Previous : 0.5%
Forecast : 0.5%

Definition :
Factory Order index measures the quantity of the raw materials that are required and recommended by factories during produce goods and products operation. Usually calculated by using two indexes, the durable goods and non durable goods, and issued monthly by US Ministry of Trade.

This indicator reflect the percentage change quantity of consumers demand of durable and non durable goods that produced by different factories.

Why is it useful?
In the case the factory orders index shows an increase in factory orders quantity that means increasing raw materials quantity that are needed by factories to complete and activate production operations in target to increase the produced quantity of durable and non durable goods. Accordingly factories will be able to accommodate increasing consumers' demand for goods and products which is moved by changes on their economic conditions such as income level, consumption and expenditures, then as a result factories production capacity will enhance and affect the entire economic circle positively leading to accelerated growth and strengthening the local currency.

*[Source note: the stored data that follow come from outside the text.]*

import Summits.PneNP.PneNP.Theorems.ChebyshevTracialDesignScalarTiltFixedDirection
import HarnessLib

/-!
# Cell pnp-psdrank, route `ChebyshevTracialDesign`: (PC) ON EDGE-TYPE FIELDS IS RECTANGLE DECAY OF THE QUADRATICALLY REWEIGHTED LEVEL KERNEL
# `W(U,M)·C_ν(U,M)²` — the corrected smallest open instance as an `r = 1`-shaped statement (brick 172; crux `TracialDecayExp20`, stmt-PneNP-19878)

Brick 172 (prover g33; MEMO-36 §2(f)). Notation: `x_p = 1[p ∈ U]`, `π_M` the partner map, and for a fixed pair weighting `ν : [n]² → ℝ` the
TRANSPORTED CONTAINMENT STATISTIC `C_ν(U,M) := Σ_p ν(p, π_M p)·x_p x_{π_M p}` (`= 2·Σ_{e∈M, e⊆U} ν(e)` for symmetric `ν`). Brick 171 reduced the per-cut
statement (PC) on the edge-type fields `v_M(p) = h(M)·ν(p, π_M p)` (the corrected smallest open instance of the amplitude-one heart, MEMO-36 §2(c)) to
cube-positivity of virtual pinned-partner densities. THIS FILE gives the OTHER normal form: because the tilt `h` enters the per-cut value only through
`h(M)²` and LINEARLY, and the positive part over cuts is a sup over cut sets, the sup over all tilts `|h| ≤ 1` of the total positive per-cut value IS
the sup over RECTANGLES `A × B` of the mass of the REWEIGHTED kernel `W(U,M)·C_ν(U,M)²`:
* §1 **`rect_reweighted_le_perCut_posPart`**: for every `A, B`: `Σ_{U∈A}Σ_{M∈B} W(U,M)·C_ν(U,M)² ≤ Σ_U (Σ_M W(U,M)·(1_B(M)·C_ν(U,M))²)₊` (the tilt
  `h = 1_B` realises the rectangle);
* §1 **`perCut_posPart_le_rect_reweighted`**: for every `|h| ≤ 1`, with the EXPLICIT rectangle `A⋆ = {U : per-cut value > 0}`,
  `B⋆ = {M : Σ_{U∈A⋆} W(U,M)C_ν(U,M)² > 0}`: `Σ_U (Σ_M W(U,M)·(h(M)·C_ν(U,M))²)₊ ≤ Σ_{U∈A⋆}Σ_{M∈B⋆} W(U,M)·C_ν(U,M)²` (drop `h² ≤ 1` on the matchings
  where the `A⋆`-column sum is positive, drop the rest);
* §2 **`perCut_posPart_edgeField_le_of_rectangles`**: hence «`Σ_{U∈A}Σ_{M∈B} W·C_ν² ≤ ε` for all rectangles» ⟹ (PC) on every tilt of `ν∘π_M` with the
  same `ε` — (PC-ν) ⟺ NTF (the `r = 1` rung, all rectangles) FOR THE REWEIGHTED KERNEL `W·C_ν²`. For `ν` of vertex type (`ν(p,p') = u_p`) the kernel is
  `W·C_u²` with `C_u` virtually constant (bricks 105/170); for `ν ≡ 1` it is the level weight `W·(t − cc)²` (a modified design, brick 103); for a
  general signed `ν` it is the open statement, whose spread × spread main term is `−c·Σ_{A×B} C_ν² ≤ 0` (MEMO-36 §2(f): the Hadamard product of the two
  pair-density Gram matrices is the Gram matrix of `C_ν` on `A × B`), so that what is missing is a TWO-SIDED relative spread lemma for doubly pinned
  sub-rectangles, not a new positivity phenomenon.
WHAT THIS FILE DOES NOT DO: prove the reweighted rectangle decay for any non-vertex `ν`; anything on `TracialDecayExp20` itself, psd rank of P_PM(K_n), or
P vs NP. [cite: Rothvoss2017, §2 and Lemma 7 (PDF pp. 6–8)] [cite: GriblingDelaatLaurent2019, §5] [cite: Grigoriev2001, Lemma 1.4 (PDF p. 8)]
Stature: support/instrument (kernel lane, no defs, axioms standard; pure bookkeeping). Supports stmt-PneNP-19878.
-/

set_option linter.dupNamespace false -- `Summit.PneNP.PneNP.…`: summit = sub-problem (D-0017)

noncomputable section

namespace Summit.PneNP.PneNP.Theorems.ChebyshevTracialDesignReweightedRectangles

open Finset Literature.Barriers.PneNP Literature.Combinatorics.Optimization

variable {n : ℕ}

/-! ### §1 Tilts versus rectangles for the reweighted kernel -/

/-- Pulling a scalar tilt out of the transported containment statistic: `Σ_p (h·ν(p,πp))·x_px_{πp} = h·C_ν(U,M)`. [folklore] -/
theorem tilt_containment_eq (M : PMatch n) (U : OddSet n) (h : ℝ) (ν : Fin n → Fin n → ℝ) :
    ∑ p, (h * ν p (M.2.partner p)) * ((if p ∈ U.1 then (1 : ℝ) else 0) * (if M.2.partner p ∈ U.1 then (1 : ℝ) else 0)) =
      h * ∑ p, ν p (M.2.partner p) * ((if p ∈ U.1 then (1 : ℝ) else 0) * (if M.2.partner p ∈ U.1 then (1 : ℝ) else 0)) := by
  rw [mul_sum]
  exact sum_congr rfl fun p _ => by ring

/-- **Every rectangle of the reweighted kernel is realised by a tilt.** For any weight `W`, pair weighting `ν` and sets `A`, `B`:
`Σ_{U∈A}Σ_{M∈B} W(U,M)·C_ν(U,M)² ≤ Σ_U (Σ_M W(U,M)·(1_B(M)·C_ν(U,M))²)₊`. [cite: Rothvoss2017, §2 (PDF p. 6)] -/
theorem rect_reweighted_le_perCut_posPart (W : OddSet n → PMatch n → ℝ) (ν : Fin n → Fin n → ℝ)
    (A : Finset (OddSet n)) (B : Finset (PMatch n)) :
    ∑ U ∈ A, ∑ M ∈ B, W U M *
        (∑ p, ν p (M.2.partner p) * ((if p ∈ U.1 then (1 : ℝ) else 0) * (if M.2.partner p ∈ U.1 then (1 : ℝ) else 0))) ^ 2 ≤
      ∑ U : OddSet n, max (∑ M : PMatch n, W U M *
        (∑ p, ((if M ∈ B then (1 : ℝ) else 0) * ν p (M.2.partner p)) *
          ((if p ∈ U.1 then (1 : ℝ) else 0) * (if M.2.partner p ∈ U.1 then (1 : ℝ) else 0))) ^ 2) 0 := by
  classical
  set Cn : OddSet n → PMatch n → ℝ := fun U M =>
    ∑ p, ν p (M.2.partner p) * ((if p ∈ U.1 then (1 : ℝ) else 0) * (if M.2.partner p ∈ U.1 then (1 : ℝ) else 0)) with hCn
  have htilt : ∀ (U : OddSet n) (M : PMatch n),
      (∑ p, ((if M ∈ B then (1 : ℝ) else 0) * ν p (M.2.partner p)) *
        ((if p ∈ U.1 then (1 : ℝ) else 0) * (if M.2.partner p ∈ U.1 then (1 : ℝ) else 0))) ^ 2 =
        (if M ∈ B then (1 : ℝ) else 0) * Cn U M ^ 2 := by
    intro U M
    rw [tilt_containment_eq, mul_pow]
    congr 1
    split_ifs <;> norm_num
  have hcol : ∀ U : OddSet n, ∑ M : PMatch n, W U M * ((if M ∈ B then (1 : ℝ) else 0) * Cn U M ^ 2) =
      ∑ M ∈ B, W U M * Cn U M ^ 2 := by
    intro U
    rw [← sum_filter_add_sum_filter_not univ (fun M => M ∈ B)]
    have h1 : ∑ M ∈ univ.filter (fun M => M ∈ B), W U M * ((if M ∈ B then (1 : ℝ) else 0) * Cn U M ^ 2) = ∑ M ∈ B, W U M * Cn U M ^ 2 := by
      have hB : univ.filter (fun M : PMatch n => M ∈ B) = B := by ext M; simp
      rw [hB]
      exact sum_congr rfl fun M hM => by rw [if_pos hM, one_mul]
    have h2 : ∑ M ∈ univ.filter (fun M => ¬ M ∈ B), W U M * ((if M ∈ B then (1 : ℝ) else 0) * Cn U M ^ 2) = 0 :=
      sum_eq_zero fun M hM => by rw [if_neg (mem_filter.1 hM).2]; ring
    rw [h1, h2, add_zero]
  change ∑ U ∈ A, ∑ M ∈ B, W U M * Cn U M ^ 2 ≤
    ∑ U : OddSet n, max (∑ M : PMatch n, W U M *
      (∑ p, ((if M ∈ B then (1 : ℝ) else 0) * ν p (M.2.partner p)) *
        ((if p ∈ U.1 then (1 : ℝ) else 0) * (if M.2.partner p ∈ U.1 then (1 : ℝ) else 0))) ^ 2) 0
  simp_rw [htilt]
  calc ∑ U ∈ A, ∑ M ∈ B, W U M * Cn U M ^ 2 ≤ ∑ U ∈ A, max (∑ M ∈ B, W U M * Cn U M ^ 2) 0 :=
        sum_le_sum fun U _ => le_max_left _ _
    _ ≤ ∑ U, max (∑ M ∈ B, W U M * Cn U M ^ 2) 0 :=
        sum_le_sum_of_subset_of_nonneg (subset_univ A) fun U _ _ => le_max_right _ _
    _ = ∑ U, max (∑ M : PMatch n, W U M * ((if M ∈ B then (1 : ℝ) else 0) * Cn U M ^ 2)) 0 :=
        sum_congr rfl fun U _ => by rw [hcol U]

/-- **Every tilt is dominated by an explicit rectangle of the reweighted kernel.** For any weight `W`, pair weighting `ν` and tilt `|h| ≤ 1`, with
`A⋆ = {U : Σ_M W(U,M)(h(M)C_ν(U,M))² > 0}` and `B⋆ = {M : Σ_{U∈A⋆} W(U,M)C_ν(U,M)² > 0}`:
`Σ_U (Σ_M W(U,M)·(h(M)·C_ν(U,M))²)₊ ≤ Σ_{U∈A⋆}Σ_{M∈B⋆} W(U,M)·C_ν(U,M)²`. [cite: Rothvoss2017, §2 and Lemma 7 (PDF pp. 6–8)] -/
theorem perCut_posPart_le_rect_reweighted (W : OddSet n → PMatch n → ℝ) (ν : Fin n → Fin n → ℝ)
    (h : PMatch n → ℝ) (hh : ∀ M, |h M| ≤ 1) :
    ∑ U : OddSet n, max (∑ M : PMatch n, W U M *
        (∑ p, (h M * ν p (M.2.partner p)) * ((if p ∈ U.1 then (1 : ℝ) else 0) * (if M.2.partner p ∈ U.1 then (1 : ℝ) else 0))) ^ 2) 0 ≤
      ∑ U ∈ (univ.filter fun U : OddSet n => 0 < ∑ M : PMatch n, W U M *
          (∑ p, (h M * ν p (M.2.partner p)) * ((if p ∈ U.1 then (1 : ℝ) else 0) * (if M.2.partner p ∈ U.1 then (1 : ℝ) else 0))) ^ 2),
        ∑ M ∈ (univ.filter fun M : PMatch n => 0 < ∑ U' ∈ (univ.filter fun U : OddSet n => 0 < ∑ M' : PMatch n, W U M' *
            (∑ p, (h M' * ν p (M'.2.partner p)) * ((if p ∈ U.1 then (1 : ℝ) else 0) * (if M'.2.partner p ∈ U.1 then (1 : ℝ) else 0))) ^ 2),
            W U' M * (∑ p, ν p (M.2.partner p) * ((if p ∈ U'.1 then (1 : ℝ) else 0) * (if M.2.partner p ∈ U'.1 then (1 : ℝ) else 0))) ^ 2),
          W U M * (∑ p, ν p (M.2.partner p) * ((if p ∈ U.1 then (1 : ℝ) else 0) * (if M.2.partner p ∈ U.1 then (1 : ℝ) else 0))) ^ 2 := by
  classical
  set Cn : OddSet n → PMatch n → ℝ := fun U M =>
    ∑ p, ν p (M.2.partner p) * ((if p ∈ U.1 then (1 : ℝ) else 0) * (if M.2.partner p ∈ U.1 then (1 : ℝ) else 0)) with hCn
  have htilt : ∀ (U : OddSet n) (M : PMatch n),
      (∑ p, (h M * ν p (M.2.partner p)) * ((if p ∈ U.1 then (1 : ℝ) else 0) * (if M.2.partner p ∈ U.1 then (1 : ℝ) else 0))) ^ 2 =
        h M ^ 2 * Cn U M ^ 2 := by
    intro U M
    rw [tilt_containment_eq, mul_pow]
  set g : OddSet n → ℝ := fun U => ∑ M : PMatch n, W U M * (h M ^ 2 * Cn U M ^ 2) with hg
  set A : Finset (OddSet n) := univ.filter fun U => 0 < g U with hA
  set G : PMatch n → ℝ := fun M => ∑ U ∈ A, W U M * Cn U M ^ 2 with hG
  set B : Finset (PMatch n) := univ.filter fun M => 0 < G M with hB
  have hh2 : ∀ M, 0 ≤ h M ^ 2 ∧ h M ^ 2 ≤ 1 := fun M => ⟨sq_nonneg _, (sq_le_one_iff_abs_le_one _).2 (hh M)⟩
  -- the statement, rewritten through the abbreviations
  have hgoal : ∑ U : OddSet n, max (g U) 0 ≤ ∑ U ∈ A, ∑ M ∈ B, W U M * Cn U M ^ 2 := by
    -- positive parts over cuts = the sum over `A`
    have h1 : ∑ U : OddSet n, max (g U) 0 = ∑ U ∈ A, g U := by
      rw [← sum_filter_add_sum_filter_not univ (fun U => 0 < g U)]
      have hz : ∑ U ∈ univ.filter (fun U => ¬ 0 < g U), max (g U) 0 = 0 :=
        sum_eq_zero fun U hU => max_eq_right (not_lt.1 (mem_filter.1 hU).2)
      rw [hz, add_zero]
      exact sum_congr rfl fun U hU => max_eq_left (le_of_lt (mem_filter.1 hU).2)
    -- swap: Σ_{U∈A} g U = Σ_M h(M)² G(M)
    have h2 : ∑ U ∈ A, g U = ∑ M : PMatch n, h M ^ 2 * G M := by
      rw [hg]
      dsimp only
      rw [sum_comm]
      refine sum_congr rfl fun M _ => ?_
      rw [hG, mul_sum]
      exact sum_congr rfl fun U _ => by ring
    -- drop `h² ≤ 1` where `G > 0`, drop the rest
    have h3 : ∑ M : PMatch n, h M ^ 2 * G M ≤ ∑ M ∈ B, G M := by
      rw [← sum_filter_add_sum_filter_not univ (fun M => 0 < G M)]
      have hneg : ∑ M ∈ univ.filter (fun M => ¬ 0 < G M), h M ^ 2 * G M ≤ 0 :=
        sum_nonpos fun M hM => mul_nonpos_iff.2 (Or.inl ⟨(hh2 M).1, not_lt.1 (mem_filter.1 hM).2⟩)
      have hpos : ∑ M ∈ univ.filter (fun M => 0 < G M), h M ^ 2 * G M ≤ ∑ M ∈ B, G M :=
        sum_le_sum fun M hM => mul_le_of_le_one_left (le_of_lt (mem_filter.1 hM).2) (hh2 M).2
      linarith
    have h4 : ∑ M ∈ B, G M = ∑ U ∈ A, ∑ M ∈ B, W U M * Cn U M ^ 2 := by
      rw [sum_comm]
    calc ∑ U : OddSet n, max (g U) 0 = ∑ U ∈ A, g U := h1
      _ = ∑ M : PMatch n, h M ^ 2 * G M := h2
      _ ≤ ∑ M ∈ B, G M := h3
      _ = ∑ U ∈ A, ∑ M ∈ B, W U M * Cn U M ^ 2 := h4
  -- unfold the abbreviations in the goal
  have hgU : ∀ U : OddSet n, ∑ M : PMatch n, W U M *
      (∑ p, (h M * ν p (M.2.partner p)) * ((if p ∈ U.1 then (1 : ℝ) else 0) * (if M.2.partner p ∈ U.1 then (1 : ℝ) else 0))) ^ 2 = g U := by
    intro U
    rw [hg]
    exact sum_congr rfl fun M _ => by rw [htilt]
  simp_rw [hgU]
  convert hgoal using 0

/-! ### §2 (PC) on edge-type fields from rectangle decay of the reweighted kernel -/

/-- **(PC-ν) ⟸ NTF FOR THE REWEIGHTED KERNEL.** If every rectangle has reweighted mass `Σ_{U∈A}Σ_{M∈B} W(U,M)·C_ν(U,M)² ≤ ε`, then every tilt
`|h| ≤ 1` of the transported pair weighting has total positive per-cut value `Σ_U (Σ_M W(U,M)·C_{h·ν∘π_M}(U)²)₊ ≤ ε` (and conversely every rectangle
is a tilt, `rect_reweighted_le_perCut_posPart`). [cite: Rothvoss2017, §2 and Lemma 7 (PDF pp. 6–8)] [cite: GriblingDelaatLaurent2019, §5] -/
theorem perCut_posPart_edgeField_le_of_rectangles (W : OddSet n → PMatch n → ℝ) (ν : Fin n → Fin n → ℝ) {ε : ℝ}
    (hrect : ∀ (A : Finset (OddSet n)) (B : Finset (PMatch n)),
      ∑ U ∈ A, ∑ M ∈ B, W U M *
        (∑ p, ν p (M.2.partner p) * ((if p ∈ U.1 then (1 : ℝ) else 0) * (if M.2.partner p ∈ U.1 then (1 : ℝ) else 0))) ^ 2 ≤ ε)
    (h : PMatch n → ℝ) (hh : ∀ M, |h M| ≤ 1) :
    ∑ U : OddSet n, max (∑ M : PMatch n, W U M *
        (∑ p, (h M * ν p (M.2.partner p)) * ((if p ∈ U.1 then (1 : ℝ) else 0) * (if M.2.partner p ∈ U.1 then (1 : ℝ) else 0))) ^ 2) 0 ≤ ε :=
  (perCut_posPart_le_rect_reweighted W ν h hh).trans (hrect _ _)

end Summit.PneNP.PneNP.Theorems.ChebyshevTracialDesignReweightedRectangles
/-- **Two counter-clockwise interface loops of one lattice configuration whose rim clusters meet
draw the same unbased loop** (at every mesh): a highest vertex `x` of the common rim cluster puts the
dart of the corner `(x, 0)` on both loops (`mem_zip_top_of_loopType_eq_one`), so the two dart lists
are rotations of one another (`IsInterfaceLoop.rotate_eq_of_corner`) and draw the same unbased loop
(`unbasedLoop_loopCurve_rotate`).  This is the injectivity of "type-`1` loop ↦ open cluster of its
rim" (DKKMO: `F₁` = exterior boundaries of primal clusters). -/
theorem unbasedLoop_eq_of_reachable (h : IsInterfaceLoop ω γ) (h' : IsInterfaceLoop ω γ')
    (hω : ω ⊆ (zdGraph 2).edgeSet) (ht : loopType γ = 1) (ht' : loopType γ' = 1)
    {p p' : Site 2 × Fin 4} (hp : (cSrc p, cTgt p) ∈ γ.zip (γ.rotate 1))
    (hp' : (cSrc p', cTgt p') ∈ γ'.zip (γ'.rotate 1)) (hreach : (openGraph ω).Reachable p.1 p'.1)
    (δ : ℝ) :
    UnbasedLoop.mk (BasedLoop.mk (loopCurve δ 0 γ) (isLoop_loopCurve δ 0 h.ne_nil)) =
      UnbasedLoop.mk (BasedLoop.mk (loopCurve δ 0 γ') (isLoop_loopCurve δ 0 h'.ne_nil)) := by
  classical
  have hfin := finite_setOf_reachable_of_loopType_eq_one h hω ht hp
  obtain ⟨x, hx, hmax⟩ := hfin.toFinset.exists_max_image (fun y ↦ y 1)
    ⟨p.1, hfin.mem_toFinset.2 (SimpleGraph.Reachable.refl _)⟩
  rw [Set.Finite.mem_toFinset] at hx
  have hmax' : ∀ y, (openGraph ω).Reachable p.1 y → y 1 ≤ x 1 := fun y hy ↦
    hmax y (hfin.mem_toFinset.2 hy)
  have hd : (cSrc (x, 0), cTgt (x, 0)) ∈ γ.zip (γ.rotate 1) :=
    mem_zip_top_of_loopType_eq_one h hω ht hp hx hmax'
  have hd' : (cSrc (x, 0), cTgt (x, 0)) ∈ γ'.zip (γ'.rotate 1) :=
    mem_zip_top_of_loopType_eq_one h' hω ht' hp' (hreach.symm.trans hx)
      fun y hy ↦ hmax' y (hreach.trans hy)
  obtain ⟨i, hi, hps, hpt⟩ := h.exists_pos_of_mem_zip hd
  obtain ⟨j, hj, hps', hpt'⟩ := h'.exists_pos_of_mem_zip hd'
  have hrot := h.rotate_eq_of_corner h' hi hj hps hpt hps' hpt'
  subst hrot
  exact (unbasedLoop_loopCurve_rotate δ 0 h.ne_nil _).symm

/-! ## §2 Witnesses: the open edges at the rim cluster -/

/-- **Open lattice walks from the cluster of `v₀` use only open edges at that cluster**: a walk of
open lattice edges of `ω` starting at a vertex of the open cluster of `v₀` is a walk of open lattice
edges of the sub-configuration `{e ∈ ω | e has an endpoint in the cluster of v₀}`. -/
theorem reachable_sep_of_walk {v₀ a b : Site 2} (ha : (openGraph ω).Reachable v₀ a)
    (W : (openGraph ω ⊓ zdGraph 2).Walk a b) :
    (openGraph {e ∈ ω | ∃ y, (openGraph ω).Reachable v₀ y ∧ y ∈ e} ⊓ zdGraph 2).Reachable a b := by
  induction W with
  | nil => exact SimpleGraph.Reachable.refl _
  | @cons a a' b hadj W ih =>
    have hadj' := (SimpleGraph.inf_adj _ _ _ _).1 hadj
    have hω' : s(a, a') ∈ ω := ((openGraph_adj _ _ _).1 hadj'.1).1
    have ha' : (openGraph ω).Reachable v₀ a' := ha.trans hadj'.1.reachable
    have hstep : (openGraph {e ∈ ω | ∃ y, (openGraph ω).Reachable v₀ y ∧ y ∈ e} ⊓ zdGraph 2).Adj
        a a' := by
      rw [SimpleGraph.inf_adj, openGraph_adj]
      exact ⟨⟨⟨hω', a, ha, Sym2.mem_mk_left _ _⟩, hadj'.2.ne⟩, hadj'.2⟩
    exact hstep.reachable.trans (ih ha')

Factory orders has an effect on the currencies market significantly because it does reflect the production capacity for the entire economy, so the importance level for this indicator is considered moderate.

In respect of factory orders effect on the stock market in most cases it doesn't leave any obvious effect at stock indices, so if the factory orders percentage change rise it will leave a positive impact on industrial companies shares which affect the whole stock market positively, but it will be balanced with increasing consumers demand on different goods and products as an out come of changes in consumers directions to spend more money and increasing consumption levels instead of investing that amount of money in the stock market.